Construction of a Line Parallel to a Given Line: Parallel lines are considered two or more lines that lie in the same plane but never intersect or meet. In order to construct a parallel line to a given line that goes through a given point, we need to know few facts about parallel lines and copying angles. To do this, as a first step we will need to construct a transversal, creating several pairs of equal angles. A transversal is a line that crosses two parallel lines.

This article includes details about parallel lines and the steps for the construction of a line parallel to a given line.

In order to construct a parallel line to a given line that goes through a given point, we need to know few facts about parallel lines and copying angles.

Parallel Lines

Parallel lines are defined as two lines at an equal distance from each other and never meet.

Two or more lines that are the same distance apart and never join are called parallel lines.

Parallel lines are those that, no matter how far they are stretched, never meet. Parallel lines are given the symbol \(||.\)
In the figure, lines \(p\) and \(q\) are parallel lines.
Parallel lines \(p\) and \(q\) are symbolically written as \(p||q.\)
The symbol ∦ denotes non-parallel lines.

Rules for Parallel Lines

Some rules for parallel lines are listed below.

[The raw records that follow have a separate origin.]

import Summits.QuantumFields.YangMills.Theorems.AlphaInputsT3ACBridge
import Summits.QuantumFields.Balaban3D.Proofs.TowerFactsAC
import HarnessLib

/-!
# `AlphaInputsT3AC` — T³ READINGS of the AC tower's objects for the Literature interface `T3AlphaInputsAC` (bridge support): the main term of
# (41)/(47) at the T³ scales IS the route's `β_K · Σ_p[1 − Re tr U_k(h,W)(∂p)]` (the interface's `MainTermIsAction` shape, with
# `Umin := U_k(·,h)`), for ANY AC inputs over `T3Scales` — lane `pub-balaban3d`, seat alpha-1 (LINE 2 of `defn-AlphaInputsT3AC`)

`TowerFactsAC.mainT_towerOfAC_eq` (`mainT = (1/g₀²)·A₄(U_k(h,W))`, normalisation `(1/g_k²)·η^{−1} = 1/(g²ε)`) + `T3Scales_inv_g0sq_eq`
(`1/g₀² = β_K`).  [folklore] bookkeeping; nothing of [Balaban1985UV3] is asserted.
-/

set_option autoImplicit false

noncomputable section

namespace Summit.QuantumFields.YangMills.Theorems

open MeasureTheory
open scoped BigOperators
open Literature.MathematicalPhysics.QuantumFieldTheory.Balaban1983to89
open Literature.MathematicalPhysics.QuantumFieldTheory.Balaban1983to89.T3ContinuumYM3Torus
open Literature.MathematicalPhysics.QuantumFieldTheory.Balaban1983to89.T3UnitLawDensityEML (ℰp)
open Literature.MathematicalPhysics.QuantumFieldTheory.Balaban1985CMP102
open Literature.MathematicalPhysics.QuantumFieldTheory.Balaban1985CMP102.Setting
open Summit.QuantumFields.Balaban3D.Carriers
open Summit.QuantumFields.Balaban3D.Proofs.Inputs (LaneConsts)
open Summit.QuantumFields.Balaban3D.Proofs.Primitives
open Summit.QuantumFields.Balaban3D.Proofs.StandardAC
open Summit.QuantumFields.Balaban3D.Proofs.InputsAC
open Summit.QuantumFields.Balaban3D.Proofs.TowerFactsAC

variable {F : T3Family} {γ : ℝ} {hγ : 0 < γ} {hγ1 : γ ≤ 1} {K : ℕ}

/-- **THE MAIN TERM AT THE T³ SCALES IS `β_K · A₄(U_k(h,W))`** — the interface's `MainTermIsAction` shape for the AC tower of ANY AC inputs
`X` over `T3Scales F γ … K` (composite minimiser `Umin := X.UkH`): `(1/g_k²)A^η(U_k(h,W)) = (1/g₀²)·Σ_p[1 − Re tr U_k(h,W)(∂p)]`
(`TowerFactsAC.mainT_towerOfAC_eq`) and `1/g₀² = β_K` (`T3Scales_inv_g0sq_eq`). [cite: Balaban1985UV3, (5) p.256 + (41) p.266] -/
theorem mainT_towerOfAC_T3_eq (K₀ : LaneConsts F.L) {V : Type} [NormedAddCommGroup V] [NormedSpace ℂ V]
    (X : ExternalInputsAC (T3Scales F γ hγ hγ1 K) (Matrix.specialUnitaryGroup (Fin 2) ℂ))
    (𝔖 : ∀ k, StepSeries (T3Scales F γ hγ hγ1 K) (Matrix.specialUnitaryGroup (Fin 2) ℂ) V (nblkOf (T3Scales F γ hγ hγ1 K) K₀.carrier k) k)
    (j : ℕ) (h : Hist (F.P K) j) (W : GaugeField (F.P K) j (Matrix.specialUnitaryGroup (Fin 2) ℂ)) :
    (towerOfAC K₀ X 𝔖).mainT j h W = (F.scheme ℰp γ).β K * wilsonAction4 (X.UkH j h W) := by
  rw [← T3Scales_inv_g0sq_eq F γ hγ hγ1 K]
  exact mainT_towerOfAC_eq K₀ X 𝔖 j h W

/-- **THE SAME FOR THE PACKAGE'S TOWER** (`AlphaInputsT3ACBridge.PkgAt`): `mainT_j(h, W) = β_K · A₄(U_j(h, W))` with the package's composite
minimiser — the interface's `MainTermIsAction` for the successor's `D_of` (`Umin := p.UkH`) by `exact`. [cite: Balaban1985UV3, (5) p.256 + (41) p.266] -/
theorem AlphaInputsT3AC.PkgAt.mainT_eq {𝔠 : AlphaConsts F.L (suGroupModel 2).N} {hγ1' : γ ≤ (min 𝔠.gamma0 1) ^ 2}
    (p : AlphaInputsT3AC.PkgAt F 𝔠 γ hγ hγ1' K) (j : ℕ) (h : Hist (F.P K) j)
    (W : GaugeField (F.P K) j (Matrix.specialUnitaryGroup (Fin 2) ℂ)) :
    p.T.mainT j h W = (F.scheme ℰp γ).β K * wilsonAction4 (p.UkH j h W) :=
  mainT_towerOfAC_T3_eq 𝔠.lane p.X p.𝔖 j h W

/-- **THE CONSTANTS IN THE ROUTE'S NORMALISATION** (`EcstBook` (i) shape for the successor's `D_of`, `Ecst K j := E_j − E`): for `j ≤ K`,
`E_j − E = −Σ_{i<j} E^{(i)}` — (64) `E_j = Σ_{i=j}^{K−1} E^{(i)}` (the carrier's `Ecst_eq`) and `E = E_0` (`PkgAt.E = Ek Estep K 0`).
[cite: Balaban1985UV3, (62) p.271 + (64) p.272] -/
theorem AlphaInputsT3AC.PkgAt.Ecst_sub_E_eq {𝔠 : AlphaConsts F.L (suGroupModel 2).N} {hγ1' : γ ≤ (min 𝔠.gamma0 1) ^ 2}
    (p : AlphaInputsT3AC.PkgAt F 𝔠 γ hγ hγ1' K) (j : ℕ) (hj : j ≤ K) :
    p.T.Ecst j - p.E = -∑ i ∈ Finset.range j, p.T.Estep i := by
  have h1 : p.T.Ecst j = ∑ i ∈ Finset.Ico j K, p.T.Estep i := p.T.Ecst_eq j
  have h2 : p.E = ∑ i ∈ Finset.Ico 0 K, p.T.Estep i := rfl
  rw [h1, h2, Finset.range_eq_Ico, ← Finset.sum_Ico_consecutive _ (Nat.zero_le j) hj]
  ring

end Summit.QuantumFields.YangMills.Theorems

end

1. Parallel lines never meet or intersect at any point.
2. On a coordinate plane, parallel lines have the same slope.
3. Parallel lines don’t have to be perfectly straight all of the time. Curved lines can also be parallel.
4. When a transversal cuts two or more parallel lines, the angles that correspond to each other are the same.
5. When a transversal cuts two or more parallel lines, the vertically opposite angles are equal.
6. When a transversal cuts two or more parallel lines, the interior angles are equal on both sides.
7. When a transversal cuts two or more parallel lines, the exterior angles are equal on both sides.
8. When a transversal cuts two or more parallel lines, the pair of interior angles on the same side of the transversal is supplementary.

Construction of Parallel Line to a Given Line

To construct parallel lines, we require a ruler and a compass.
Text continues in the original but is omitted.